Enys Men is the kind of film that one person will like and another will not for exactly the same reasons. Chronicling the disturbing experiences of a lone ‘volunteer’ who is monitoring the progress of some rare plants on a barren, wind-battered Cornish island, it’s discordant, fragmented, dreamlike and, most of all, unsettling.
The island in question (Enys Men translates as Stone Island) is dominated by a standing stone that is the first thing The Volunteer (excellently played by Mary Woodvine) sees whenever she steps out of her cottage. It is 1973, according to the records she keeps, and her only means of connection with the world are a transistor radio and a CB for talking to the mainland. Every day, as a matter of ritual, she drops a stone down a mineshaft and waits for the faint, distant splash.
But soon strange things start to happen. There is a news report on the radio that could only be from a future year. The ocean’s waves roll backwards. She is frequently accompanied by her younger self. She is serenaded by white-robed children and Bal Maidens.

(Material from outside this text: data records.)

/-- **`Concl` of a cylinder datum follows from torsor LU below** (res-L0-w41-idea-2's `concl_of_cylinder`,
two-level form). Data: a `k`-embedding of fields `φ : L → K`; a valuation ring `O` of `K`, zero-dimensional over
`k`, and its restriction `OL = φ⁻¹ O`; a SUB-DATUM `(OL, B₀, τ)` in `L` — `B₀ ⊆ OL` finitely generated and regular at
the centre of `OL`, `τ ^ p ∈ B₀`, `Frac (B₀[τ]) = L`, `trdeg_k L < n`; and elements `y₁, …, yₘ ∈ O` with
`trdeg_k L + m ≤ trdeg_k K`. CONCLUSION: every datum `(O, A₀, t)` of `K` LYING OVER the cylinder —
`A₀ ⊆ φ(B₀)[y]`, `t ∈ φ(B₀)[φ τ][y]`, `Frac (A₀[t]) = K` — satisfies `Concl O A₀ t`, provided torsor LU holds at
zero-dimensional valuations in transcendence degree `< n` (`TorsorLUZeroDimBelow p n`, the induction hypothesis of
the frontier stubs). Proof: `OL` is zero-dimensional (`zeroDim_of_subfield`); the induction hypothesis gives a
finitely generated `B₀[τ] ⊆ B ⊆ OL` with `Frac B = L`, regular at the centre of `OL`; its image `φ(B) ⊆ O` is
regular at the centre of `O` (`isRegularLocalRing_centre_map_iff`) with `trdeg_k φ(B) = trdeg_k L`; and
`A := φ(B)[y]` is the model sought (`exists_model_adjoin`). No regularity, finite generation or torsor property
of `A₀` itself is used. [folklore] -/
theorem concl_of_subdatum {p n : ℕ} (hBelow : TorsorLUZeroDimBelow p n) [CharP k p] [PerfectField k]
    (φ : L →ₐ[k] K) (O : ValuationSubring K) (hO : ZeroDim k O)
    (OL : ValuationSubring L) (hOL : ∀ x, x ∈ OL ↔ φ x ∈ O)
    (B₀ : Subalgebra k L) (h₀L : B₀.toSubring ≤ OL.toSubring) (hB₀ : B₀.FG) (τ : L)
    (hτp : τ ^ p ∈ B₀) (hfracL : IsFractionRing (Algebra.adjoin k (insert τ (B₀ : Set L))) L)
    (hregL : IsRegularLocalRing (Localization.AtPrime
      (Ideal.comap (Subring.inclusion h₀L) (IsLocalRing.maximalIdeal OL))))
    (hn : Algebra.trdeg k L < (n : Cardinal))
    {m : ℕ} (y : Fin m → K) (hyO : ∀ i, y i ∈ O)
    (hdim : Algebra.trdeg k L + m ≤ Algebra.trdeg k K)
    (A₀ : Subalgebra k K) (hA₀ : A₀ ≤ Algebra.adjoin k (φ '' (B₀ : Set L) ∪ Set.range y))
    (t : K) (ht : t ∈ Algebra.adjoin k (insert (φ τ) (φ '' (B₀ : Set L) ∪ Set.range y)))
    (hfrac : IsFractionRing (Algebra.adjoin k (insert t (A₀ : Set K))) K) :
    Concl O A₀ t := by
  classical
  -- constants lie in the valuation rings
  have hkL : ∀ c : k, algebraMap k L c ∈ OL := fun c => h₀L (B₀.algebraMap_mem c)
  have hk : ∀ c : k, algebraMap k K c ∈ O := fun c => by
    have h := (hOL _).mp (hkL c)
    rwa [AlgHom.commutes] at h
  -- ### Step 1: the sub-datum is zero-dimensional; apply the induction hypothesis in `L`
  have hOLz : ZeroDim k OL := zeroDim_of_subfield φ OL O hOL hO
  have hc : Concl OL B₀ τ := hBelow k L OL B₀ h₀L τ hn hOLz hB₀ hτp hfracL hregL
  unfold Concl at hc
  obtain ⟨B, hBL, hB₀B, hτB, hBfg, hBfr, hBreg⟩ := hc
  -- ### Step 2: push the regular model `B ⊆ OL` forward to `K`
  have hB'O : (B.map φ).toSubring ≤ O.toSubring := by
    rintro _ ⟨z, hz, rfl⟩
    exact (hOL z).mp (hBL hz)
  have hB'fg : (B.map φ).FG := hBfg.map φ
  have hB'reg : IsRegularLocalRing (Localization.AtPrime
      (Ideal.comap (Subring.inclusion hB'O) (IsLocalRing.maximalIdeal O))) :=
    (isRegularLocalRing_centre_map_iff φ OL O hOL B hBL hB'O).mpr hBreg
  have htrB' : Algebra.trdeg k (B.map φ) = Algebra.trdeg k L := by
    haveI := hBfr
    rw [trdeg_eq_trdeg_of_isFractionRing B]
    exact (AlgEquiv.trdeg_eq (B.equivMapOfInjective φ (φ : L →+* K).injective)).symm
  -- ### Step 3: `A₀[t] ⊆ φ(B)[y]`, hence `k(φ(B), y) = K`
  have hsub : Algebra.adjoin k (insert t (A₀ : Set K)) ≤
      Algebra.adjoin k (((B.map φ : Subalgebra k K) : Set K) ∪ Set.range y) := by
    have hB₀B' : φ '' (B₀ : Set L) ⊆ ((B.map φ : Subalgebra k K) : Set K) := by
      rintro _ ⟨z, hz, rfl⟩
      exact ⟨z, hB₀B hz, rfl⟩
    have hτB' : φ τ ∈ B.map φ := ⟨τ, hτB, rfl⟩
    have h1 : Algebra.adjoin k (φ '' (B₀ : Set L) ∪ Set.range y) ≤
        Algebra.adjoin k (((B.map φ : Subalgebra k K) : Set K) ∪ Set.range y) :=
      Algebra.adjoin_mono (Set.union_subset_union_left _ hB₀B')
    have h2 : Algebra.adjoin k (insert (φ τ) (φ '' (B₀ : Set L) ∪ Set.range y)) ≤
        Algebra.adjoin k (((B.map φ : Subalgebra k K) : Set K) ∪ Set.range y) :=
      Algebra.adjoin_le (Set.insert_subset_iff.mpr
        ⟨Algebra.subset_adjoin (Or.inl hτB'),
          (Set.union_subset_union_left _ hB₀B').trans Algebra.subset_adjoin⟩)
    exact Algebra.adjoin_le (Set.insert_subset_iff.mpr ⟨h2 ht, fun a ha => h1 (hA₀ ha)⟩)
  have htop : IntermediateField.adjoin k (((B.map φ : Subalgebra k K) : Set K) ∪ Set.range y) = ⊤ := by
    apply top_le_iff.mp
    intro z _
    haveI := hfrac
    obtain ⟨a, b, -, rfl⟩ :=
      IsFractionRing.div_surjective (A := Algebra.adjoin k (insert t (A₀ : Set K))) z
    have hF : ∀ w ∈ Algebra.adjoin k (((B.map φ : Subalgebra k K) : Set K) ∪ Set.range y),
        w ∈ IntermediateField.adjoin k (((B.map φ : Subalgebra k K) : Set K) ∪ Set.range y) :=
      fun w hw => IntermediateField.algebra_adjoin_le_adjoin k _ hw
    exact div_mem (hF _ (hsub a.2)) (hF _ (hsub b.2))
  -- ### Step 4: adjoin `y` (polynomial ascent)
  have hdim' : Algebra.trdeg k (B.map φ) + m ≤ Algebra.trdeg k K := by
    rw [htrB']
    exact hdim
  obtain ⟨A, hA, hB'A, hyA, hAfg, hAfr, hAreg⟩ :=
    exists_model_adjoin O hk (B.map φ) hB'O hB'fg hB'reg y hyO htop hdim'
  have hgen : Algebra.adjoin k (((B.map φ : Subalgebra k K) : Set K) ∪ Set.range y) ≤ A :=
    Algebra.adjoin_le (Set.union_subset_iff.mpr
      ⟨fun b hb => hB'A hb, by rintro _ ⟨i, rfl⟩; exact hyA i⟩)
  unfold Concl
  exact ⟨A, hA, fun a ha => hgen (hsub (Algebra.subset_adjoin (Set.mem_insert_of_mem t ha))),
    hgen (hsub (Algebra.subset_adjoin (Set.mem_insert t _))), hAfg, hAfr, hAreg⟩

Yes, this is a film about time and the landscape, both of which haunt The Volunteer in ever more disturbing ways. Her journey towards madness is chronicled with sparse dialogue, frequent bursts of deafening sound, fragmented time and inexplicable visions of the island’s past inhabitants.

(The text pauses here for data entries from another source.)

import Summits.MatrixMultiplication.MatrixMultiplication.Theorems.AbelianSTPPCensusTAStatEDefs

/-!
# T_A static certificate, range `6380 … 6779` (t*-indexed linear checker with the k-member tree at `τ = 2371/1000`): kernel evaluation, the shape checks of the tree-heavy volumes `3840` on order sub-ranges of at most 60 orders and ≈ 15000 tree nodes (one theorem per (volume, sub-range): bounded kernel recursion depth and memory)

Cell mm-stpp (rung F-M1), tier T_A = «beat `2.371`, the record exponent (ADVXXZ'25 / DEK+26 rounded)»; checker in `AbelianSTPPCensusTAStatEDefs.lean`, table and bucket lists in `AbelianSTPPCensusTAStatEData.lean`
(pattern: theory g12's `AbelianSTPPCensusTAStatDDom*/DCk*.lean`).  `decide` with kernel reduction (standard axioms; no `native_decide`), `Elab.async false`;
consumed by `TAStatE.checkV_sound` / `TAStatE.domV_sound` / `TAStatE.m2V_sound` in the leaf `AbelianSTPPCensusLeafTA6779Closed.lean`.
WHAT THIS IS NOT: arithmetic on shape lists only; no statement about STPP families or `ω`.
-/

set_option linter.dupNamespace false
set_option autoImplicit false
set_option Elab.async false

namespace Summit.MatrixMultiplication.MatrixMultiplication.Theorems.TAStatE

set_option maxHeartbeats 0 in
/-- Heavy volume `3840`, orders `6720 … 6725` (13308 tree nodes): every sorted candidate shape passes `checkShape 6720 6725`. [original] -/
theorem ck3840t110 : TAStatE.checkV 6720 6725 1 3840 = true := by decide +kernel

set_option maxHeartbeats 0 in
/-- Heavy volume `3840`, orders `6726 … 6731` (13115 tree nodes): every sorted candidate shape passes `checkShape 6726 6731`. [original] -/
theorem ck3840t111 : TAStatE.checkV 6726 6731 1 3840 = true := by decide +kernel

set_option maxHeartbeats 0 in
/-- Heavy volume `3840`, orders `6732 … 6738` (14990 tree nodes): every sorted candidate shape passes `checkShape 6732 6738`. [original] -/
theorem ck3840t112 : TAStatE.checkV 6732 6738 1 3840 = true := by decide +kernel

set_option maxHeartbeats 0 in
/-- Heavy volume `3840`, orders `6739 … 6745` (14604 tree nodes): every sorted candidate shape passes `checkShape 6739 6745`. [original] -/
theorem ck3840t113 : TAStatE.checkV 6739 6745 1 3840 = true := by decide +kernel

end Summit.MatrixMultiplication.MatrixMultiplication.Theorems.TAStatE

Shot on 16mm, Enys Men has the coarse grain and visceral colour of the folk-horror films of the era it is set in, which adds yet another layer to its sense of disturbed time.
A friend and I saw the film on the big screen at Chapter Arts Centre in Cardiff. Knowing that I was in for a ’different’ kind of movie experience, I opened my mind and allowed it to transport it to its own reality. In other words, I was willing to be challenged, and in this sense the film totally worked on me. I thought it was brilliant. The friend I attended the screening with, on the other hand, was not so taken with it. As I said at the start, this film is one that is going to divide people. Some will tune into the language of it, some will not.
The screening was followed by a Q&A with director Mark Jenkin, who also wrote, shot, edited and scored the movie. Phew. Mark spoke about the hands-on approach he takes to his work, how the pandemic affected the film and how much of what we saw on the screen does not necessarily have a meaning, but allows viewers to find their own. He also related how he got carried away with the scoring process and started to have delusions of being a rock star. It was a very enlightening, enjoyable and often funny talk.
In an interview with Fortean Times magazine about Enys Men, Mark said that as a child he was frightened of the Merry Maidens standing stones in Penzance, having been told that they had once been living, breathing girls, and that they had been turned to stone for daring to dance on the Sabbath. He also said that ‘the scariest thing in horror films is when times stops making sense’. In these two things you’ll find the DNA of his film. Seek it out on the big screen if you possibly can. I can strongly recommend it, but I can’t guarantee that you’ll like it.